Table_1_The Pattern and Distribution of Induced Mutations in J. curcas Using Reduced Representation Sequencing.XLSX

Mutagenesis in combination with Genotyping by Sequencing (GBS) is a powerful tool for introducing variation, studying gene function and identifying causal mutations underlying phenotypes of interest in crop plant genomes. About 400 million paired-end reads were obtained from 82 ethylmethane sulfonate (EMS) induced mutants and 14 wild-type accessions of Jatropha curcas for the detection of Single Nucleotide Polymorphisms (SNPs) and Insertion/Deletions (InDels) by two different approaches (nGBS and ddGBS) on an Illumina HiSeq 2000 sequencer. Using bioinformatics analyses, 1,452 induced SNPs and InDels were identified in coding regions, which were distributed across 995 genes. The predominantly observed mutations were G/C to A/T transitions (64%), while transversions were observed at a lower frequency (36%). Regarding the effect of mutations on gene function, 18% of the mutations were located in intergenic regions. In fact, mutants with the highest number of heterozygous SNPs were found in samples treated with 0.8% EMS for 3 h. Reconstruction of the metabolic pathways showed that in total 16 SNPs were located in six KEGG pathways by nGBS and two pathways by ddGBS. The most highly represented pathways were ether-lipid metabolism and glycerophospholipid metabolism, followed by starch and sucrose metabolism by nGBS and triterpenoid biosynthesis as well as steroid biosynthesis by ddGBS. Furthermore, high genome methylation was observed in J. curcas, which might help to understand the plasticity of the Jatropha genome in response to environmental factors. At last, the results showed that continuously vegetatively propagated tissue is a fast, efficient and accurate method to dissolve chimeras, especially for long-lived plants like J. curcas. Obtained data showed that allelic variations and in silico analyses of gene functions (gene function prediction), which control important traits, could be identified in mutant populations using nGBS and ddGBS. However, the handling of GBS data is more difficult and more challenging than the traditional TILLING strategy in mutated plants, since the Jatropha genome sequence is incomplete, which makes alignment and variant analysis of target sequence reads challenging to perform and interpret. Therefore, providing a complete Jatropha reference genome sequence with high quality should be a priority for any breeding program.

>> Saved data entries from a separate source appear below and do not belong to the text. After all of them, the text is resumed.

import Literature.Probability.RandomPlanarGeometry.DiscCycle
import HarnessLib

/-!
# The disc approximation `D^m ∈ 𝔇*` as a `USTPeano.Domain`

The lattice domain `discDomain m` (`m ≥ 12`) with `α = alphaPath m`, `β = betaPath m`,
`a = aIdx m`, `b = bIdx m` (`DiscPaths.lean`): the boundary polygon is simple and winds around
`0` (`DiscCycle.lean`); here we supply the last field of the structure, the orientation
condition `rightTestPt a ∈ D` ("`D` lies immediately to the right of `[α_a, β_a]`", [LSW04]
§4.1), by joining the test point `z₀ = (m - 3/8, -1/8)` to the inside point `0` with a segment
that misses the boundary polygon: every cyclic edge has both endpoints in one of six closed
half-planes (`SepClass`: `im ≥ 1`, `re ≥ m`, `re ≤ -m`, `im ≤ -½`, `re - im ≥ m`,
`re + im ≤ -m`) each of which misses the segment `[z₀, 0]`.

* `rightTestPt_aIdx`, `sepClass_discVerts`, `disjoint_segment_of_sepClass`,
  `rightTestPt_mem_polygonDomain_discVerts`;
* `USTPeano.discDomain m hm : Domain` and its basic identities (`discDomain_carrier`, …);
  `zero_mem_discDomain`.
-/

noncomputable section

open Set Complex

namespace Literature.Probability.RandomPlanarGeometry

namespace USTPeano

variable {m : ℕ}

/-! ### The test point and the six separating half-planes -/

/-- The orientation test point of `D^m` is `z₀ = (m - 3/8, -1/8)`. [folklore] -/
theorem rightTestPt_aIdx (m : ℕ) : rightTestPt (aIdx m) = ⟨(m : ℝ) - 3 / 8, -(1 / 8)⟩ := by
  rw [rightTestPt, peanoPt_aIdx, dualPt_dualNbr_aIdx, primalPt_primalNbr_aIdx]
  apply Complex.ext <;> simp <;> ring

/-- The six closed half-planes, one of which contains both endpoints of any cyclic edge of `D^m`.
[folklore] -/
def SepClass (m : ℕ) (u v : ℂ) : Prop :=
  (1 ≤ u.im ∧ 1 ≤ v.im) ∨ ((m : ℝ) ≤ u.re ∧ (m : ℝ) ≤ v.re) ∨ (u.re ≤ -m ∧ v.re ≤ -m) ∨
    (u.im ≤ -(1 / 2) ∧ v.im ≤ -(1 / 2)) ∨ ((m : ℝ) ≤ u.re - u.im ∧ (m : ℝ) ≤ v.re - v.im) ∨
    (u.re + u.im ≤ -m ∧ v.re + v.im ≤ -m)

/-- A point of the closed segment `[z₀, 0]`, `z₀ = (m - 3/8, -1/8)`: it is `(1 - s) z₀`.
[folklore] -/
theorem mem_segment_rightTestPt {m : ℕ} {w : ℂ}
    (hw : w ∈ segment ℝ (⟨(m : ℝ) - 3 / 8, -(1 / 8)⟩ : ℂ) 0) :
    ∃ s ∈ Icc (0 : ℝ) 1, w.re = (1 - s) * ((m : ℝ) - 3 / 8) ∧ w.im = -(1 - s) / 8 := by
  rw [segment_eq_image_lineMap] at hw
  obtain ⟨s, hs, rfl⟩ := hw
  refine ⟨s, hs, ?_, ?_⟩ <;> simp [AffineMap.lineMap_apply_module'] <;> ring

/-- **Each of the six half-planes misses the segment `[z₀, 0]`** (`m ≥ 1`), hence so does every
edge with both endpoints in one of them. [folklore] -/
theorem disjoint_segment_of_sepClass (hm : 1 ≤ m) {u v : ℂ} (h : SepClass m u v) :
    Disjoint (segment ℝ u v) (segment ℝ (⟨(m : ℝ) - 3 / 8, -(1 / 8)⟩ : ℂ) 0) := by
  have hmr : (1 : ℝ) ≤ m := by exact_mod_cast hm
  rw [Set.disjoint_left]
  intro w hw hw'
  obtain ⟨s, hs, hre, him⟩ := mem_segment_rightTestPt hw'
  rw [segment_eq_image_lineMap] at hw
  obtain ⟨θ, hθ, rfl⟩ := hw
  simp only [AffineMap.lineMap_apply_module', Complex.add_re, Complex.add_im, Complex.real_smul,
    Complex.mul_re, Complex.ofReal_re, Complex.ofReal_im, zero_mul, sub_zero, Complex.mul_im,
    add_zero, Complex.sub_re, Complex.sub_im] at hre him
  rcases h with ⟨h1, h2⟩ | ⟨h1, h2⟩ | ⟨h1, h2⟩ | ⟨h1, h2⟩ | ⟨h1, h2⟩ | ⟨h1, h2⟩
  · -- `im ≥ 1` but the segment has `im ≤ 0`
    nlinarith [hθ.1, hθ.2, hs.1, hs.2]
  · -- `re ≥ m` but the segment has `re ≤ m - 3/8`
    nlinarith [hθ.1, hθ.2, hs.1, hs.2]
  · -- `re ≤ -m` but the segment has `re ≥ 0`
    nlinarith [hθ.1, hθ.2, hs.1, hs.2]
  · -- `im ≤ -1/2` but the segment has `im ≥ -1/8`
    nlinarith [hθ.1, hθ.2, hs.1, hs.2]
  · -- `re - im ≥ m` but the segment has `re - im ≤ m - 1/4`
    nlinarith [hθ.1, hθ.2, hs.1, hs.2]
  · -- `re + im ≤ -m` but the segment has `re + im ≥ 0`
    nlinarith [hθ.1, hθ.2, hs.1, hs.2]

/-- In the quarter, a vertex on the `x`-axis is `(m, 0)`. [folklore] -/
theorem fst_eq_of_mem_quarter_of_snd_eq_zero {p : ℤ × ℤ} (hp : p ∈ quarter m) (h0 : p.2 = 0) :
    p.1 = m := by
  obtain ⟨h1, h2, -, -, h5, -⟩ := mem_quarter_bounds hp
  rw [h0] at h5
  nlinarith

/-- **Every cyclic edge of `D^m` has both endpoints in one of the six half-planes** (`m ≥ 3`).
[folklore] -/
theorem sepClass_discVerts (hm : 3 ≤ m) (k : ℕ) (hk : k < (discVerts m).length) :
    SepClass m ((discVerts m)[k])
      ((discVerts m)[(k + 1) % (discVerts m).length]'(Nat.mod_lt _ (by simp [discVerts]))) := by
  have hmr : (3 : ℝ) ≤ m := by exact_mod_cast hm
  refine boundaryVerts_cyclic' (R := SepClass m) (alphaPath_ne_nil m) (betaPath_ne_nil m)
    ?_ ?_ ?_ ?_ ?_ ?_ k hk
  · -- `a → α_a`: `re - im = m` for both
    rw [head_alphaPath (by omega), ← primalNbr_aIdx, peanoPt_aIdx, primalPt_primalNbr_aIdx]
    right; right; right; right; left
    simp
  · -- along `α`: `im ≥ 1` unless the step touches the `x`-axis, where `re = ±m`
    have hq : (quarter m).IsChain fun p q ↦ UpLeft p q ∧ p ∈ quarter m ∧ q ∈ quarter m :=
      (isChain_upLeft_quarter (by omega)).imp_of_mem_imp fun x y hx hy h ↦ ⟨h, hx, hy⟩
    have key : ∀ p q : ℤ × ℤ, UpLeft p q → p ∈ quarter m → q ∈ quarter m →
        SepClass m (primalPt p) (primalPt q) ∧ SepClass m (primalPt (mirrorP q)) (primalPt (mirrorP p)) := by
      intro p q h hp hq'
      obtain ⟨hp1, -, hp3, -⟩ := mem_quarter_bounds hp
      rcases h with ⟨rfl, h1⟩ | ⟨rfl, h1⟩
      · -- up-step in column `x`: if `y ≥ 1` then `im ≥ 1`; if `y = 0` then `x = m`
        rcases hp3.eq_or_lt with h0 | h0
        · have hx := fst_eq_of_mem_quarter_of_snd_eq_zero hp h0.symm
          constructor
          · right; left; simp [hx]
          · right; right; left; simp [mirrorP, hx]
        · have h0' : (1 : ℝ) ≤ p.2 := by exact_mod_cast (show 1 ≤ p.2 by omega)
          constructor
          · left
            simp only [primalPt_im, Int.cast_add, Int.cast_one]
            constructor <;> linarith
          · left
            simp only [mirrorP, primalPt_im, Int.cast_add, Int.cast_one]
            constructor <;> linarith
      · -- left-step at height `y ≥ 1`
        have h1' : (1 : ℝ) ≤ p.2 := by exact_mod_cast h1
        constructor
        · left
          simp only [primalPt_im]
          exact ⟨h1', h1'⟩
        · left
          simp only [mirrorP, primalPt_im]
          exact ⟨h1', h1'⟩
    rw [alphaPath, List.isChain_append]
    refine ⟨?_, ?_, ?_⟩
    · exact hq.imp fun p q h ↦ (key p q h.1 h.2.1 h.2.2).1
    · rw [List.isChain_map]
      exact (List.isChain_reverse.2 (hq.imp fun p q h ↦ (key p q h.1 h.2.1 h.2.2).2)).tail
    · intro p hp q hq''
      rw [List.getLast?_eq_getLast_of_ne_nil (quarter_ne_nil m), Option.mem_def,
        Option.some.injEq, getLast_quarter] at hp
      subst hp
      have hq3 : q = (-1, (m : ℤ)) := by
        rw [quarter_eq (by omega)] at hq''
        simp at hq''
        rw [← hq'']
      subst hq3
      left
      simp only [primalPt_im, Int.cast_natCast]
      constructor <;> linarith
  · -- `α_b → b`: `re + im = -m`
    rw [getLast_alphaPath (by omega), ← primalNbr_bIdx, primalPt_primalNbr_bIdx, peanoPt_bIdx]
    right; right; right; right; right
    simp
  · -- `b → β_b`
    rw [getLast_betaPath hm, ← dualNbr_bIdx, peanoPt_bIdx, dualPt_dualNbr_bIdx]
    right; right; right; right; right
    constructor <;> simp
  · -- along `β`: all dual points have `im ≤ -1/2`
    rw [List.isChain_iff_getElem]
    intro i hi
    have hu := mem_betaPath_bounds (show 1 ≤ m by omega) (List.getElem_mem (by omega : i < (betaPath m).length))
    have hv := mem_betaPath_bounds (show 1 ≤ m by omega) (List.getElem_mem hi)
    right; right; right; left
    simp only [dualPt_im]
    have h1 : (((betaPath m)[i + 1]).2 : ℝ) ≤ -1 := by exact_mod_cast hv.2.2.2.1
    have h2 : (((betaPath m)[i]).2 : ℝ) ≤ -1 := by exact_mod_cast hu.2.2.2.1
    constructor <;> linarith
  · -- `β_a → a`: `re - im = m`
    rw [head_betaPath (by omega), ← dualNbr_aIdx, dualPt_dualNbr_aIdx, peanoPt_aIdx]
    right; right; right; right; left
    simp

/-- **The orientation test point lies inside the polygon of `D^m`** (`m ≥ 12`): the segment from
`z₀` to `0` misses the polygon and `0` is inside. [folklore] -/
theorem rightTestPt_mem_polygonDomain_discVerts (hm : 12 ≤ m) :
    rightTestPt (aIdx m) ∈
      (polygonDomain (discVerts m) (isSimpleClosedPolygon_discVerts hm)).carrier := by
  set z₀ : ℂ := ⟨(m : ℝ) - 3 / 8, -(1 / 8)⟩ with hz₀
  rw [rightTestPt_aIdx]
  have h0 := zero_mem_polygonDomain_discVerts hm
  -- the segment misses the polygon
  have hdisj : segment ℝ z₀ 0 ⊆ (range (polygonLoop (discVerts m)))ᶜ := by
    intro w hw hw'
    rw [← frontier_polygonDomain_eq_range _ (isSimpleClosedPolygon_discVerts hm),
      frontier_polygonDomain, mem_iUnion] at hw'
    obtain ⟨k, hk⟩ := hw'
    exact Set.disjoint_left.1 (disjoint_segment_of_sepClass (by omega)
      (sepClass_discVerts (by omega) k k.2)) hk hw
  exact JordanDomain.subset_ofLoop_carrier _ _ _ (convex_segment _ _).isPreconnected hdisj
    (right_mem_segment _ _ _) h0 (left_mem_segment _ _ _)

/-! ### The domain -/

/-- **The grid approximation `D^m = D(α^m, β^m, a^m, b^m) ∈ 𝔇*` of the disc of radius `m`**
(`m ≥ 12`), with `a^m = (m - ¼, -¼)` near `m · 1` and `b^m = (-m + ¼, -¼)` near `m · (-1)`: the
approximations of `(R𝔻, Rα_𝔻, Rβ_𝔻)` for `SmoothDomain.unitDisc` at the integer scales `R = m`
([LSW04] §4.3). [cite: LawlerSchrammWerner2004, §4.3] -/
def discDomain (m : ℕ) (hm : 12 ≤ m) : Domain where
  α := alphaPath m
  β := betaPath m
  a := aIdx m
  b := bIdx m
  α_ne_nil := alphaPath_ne_nil m
  β_ne_nil := betaPath_ne_nil m
  isChain_α := isChain_latticeAdj_alphaPath (by omega)
  isChain_β := isChain_latticeAdj_betaPath (by omega)
  head_α := (head_alphaPath (by omega)).trans (primalNbr_aIdx m).symm
  head_β := (head_betaPath (by omega)).trans (dualNbr_aIdx m).symm
  getLast_α := (getLast_alphaPath (by omega)).trans (primalNbr_bIdx m).symm
  getLast_β := (getLast_betaPath (by omega)).trans (dualNbr_bIdx m).symm
  simple := isSimpleClosedPolygon_discVerts hm
  rightTestPt_mem := rightTestPt_mem_polygonDomain_discVerts hm

/-- The carrier of `D^m` is the inside of its boundary polygon. [folklore] -/
theorem discDomain_carrier (hm : 12 ≤ m) :
    (discDomain m hm).carrier =
      (polygonDomain (discVerts m) (isSimpleClosedPolygon_discVerts hm)).carrier := rfl

/-- `0 ∈ D^m`. [folklore] -/
theorem zero_mem_discDomain (hm : 12 ≤ m) : (0 : ℂ) ∈ (discDomain m hm).carrier :=
  zero_mem_polygonDomain_discVerts hm

/-- The wired path of `D^m`. [folklore] -/
@[simp] theorem discDomain_α (hm : 12 ≤ m) : (discDomain m hm).α = alphaPath m := rfl

/-- The free path of `D^m`. [folklore] -/
@[simp] theorem discDomain_β (hm : 12 ≤ m) : (discDomain m hm).β = betaPath m := rfl

end USTPeano

end Literature.Probability.RandomPlanarGeometry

诱变育种结合测序分型(Genotyping by Sequencing, GBS)是一项强大的研究工具，可用于引入遗传变异、解析基因功能，并鉴定作物基因组中目标性状背后的因果突变。本研究依托Illumina HiSeq 2000测序仪，通过两种不同的测序分型策略（nGBS与ddGBS），对82株乙基甲磺酸酯(ethylmethane sulfonate, EMS)诱导的麻疯树(Jatropha curcas)突变体与14份野生型材料进行测序，共获得约4亿条双端测序读段，用于检测单核苷酸多态性(Single Nucleotide Polymorphisms, SNPs)与插入/缺失(Insertion/Deletions, InDels)变异。经生物信息学分析，研究人员在编码区中共鉴定出1452个诱导型SNPs与InDels变异，分布于995个基因中。所观测到的突变类型以G/C到A/T的碱基转换为主，占比64%；碱基颠换的发生频率较低，仅为36%。关于突变对基因功能的影响，18%的变异位点位于基因间区。实际上，在经0.8% EMS处理3小时的样本中，可获得杂合SNPs数量最多的突变体材料。代谢通路重构分析显示，通过nGBS策略共在6条京都基因与基因组百科全书(KEGG)通路中定位到16个SNPs位点，而ddGBS策略则定位到2条通路中的SNPs；其中nGBS鉴定到的富集程度最高的通路为醚脂代谢与甘油磷脂代谢，其次是淀粉与蔗糖代谢，ddGBS鉴定到的富集通路则为三萜类生物合成与类固醇生物合成。此外，研究团队在麻疯树基因组中观测到较高的甲基化水平，这有助于解析麻疯树基因组响应环境因子的可塑性机制。最后，研究结果表明，持续利用无性繁殖组织是一种快速、高效且准确的嵌合体消解方法，对于麻疯树这类长寿命植物尤为适用。本研究获得的数据表明，通过nGBS与ddGBS策略，可在突变体群体中鉴定出控制重要性状的等位变异，并开展基因功能的计算机模拟分析（基因功能预测）。但由于麻疯树参考基因组序列尚不完整，相较于传统的TILLING技术，GBS数据的处理难度与挑战更高，这导致目标序列读段的比对与变异分析工作难以开展且结果解读难度较大。因此，构建高质量的完整麻疯树参考基因组序列，应当成为麻疯树育种相关研究的优先事项。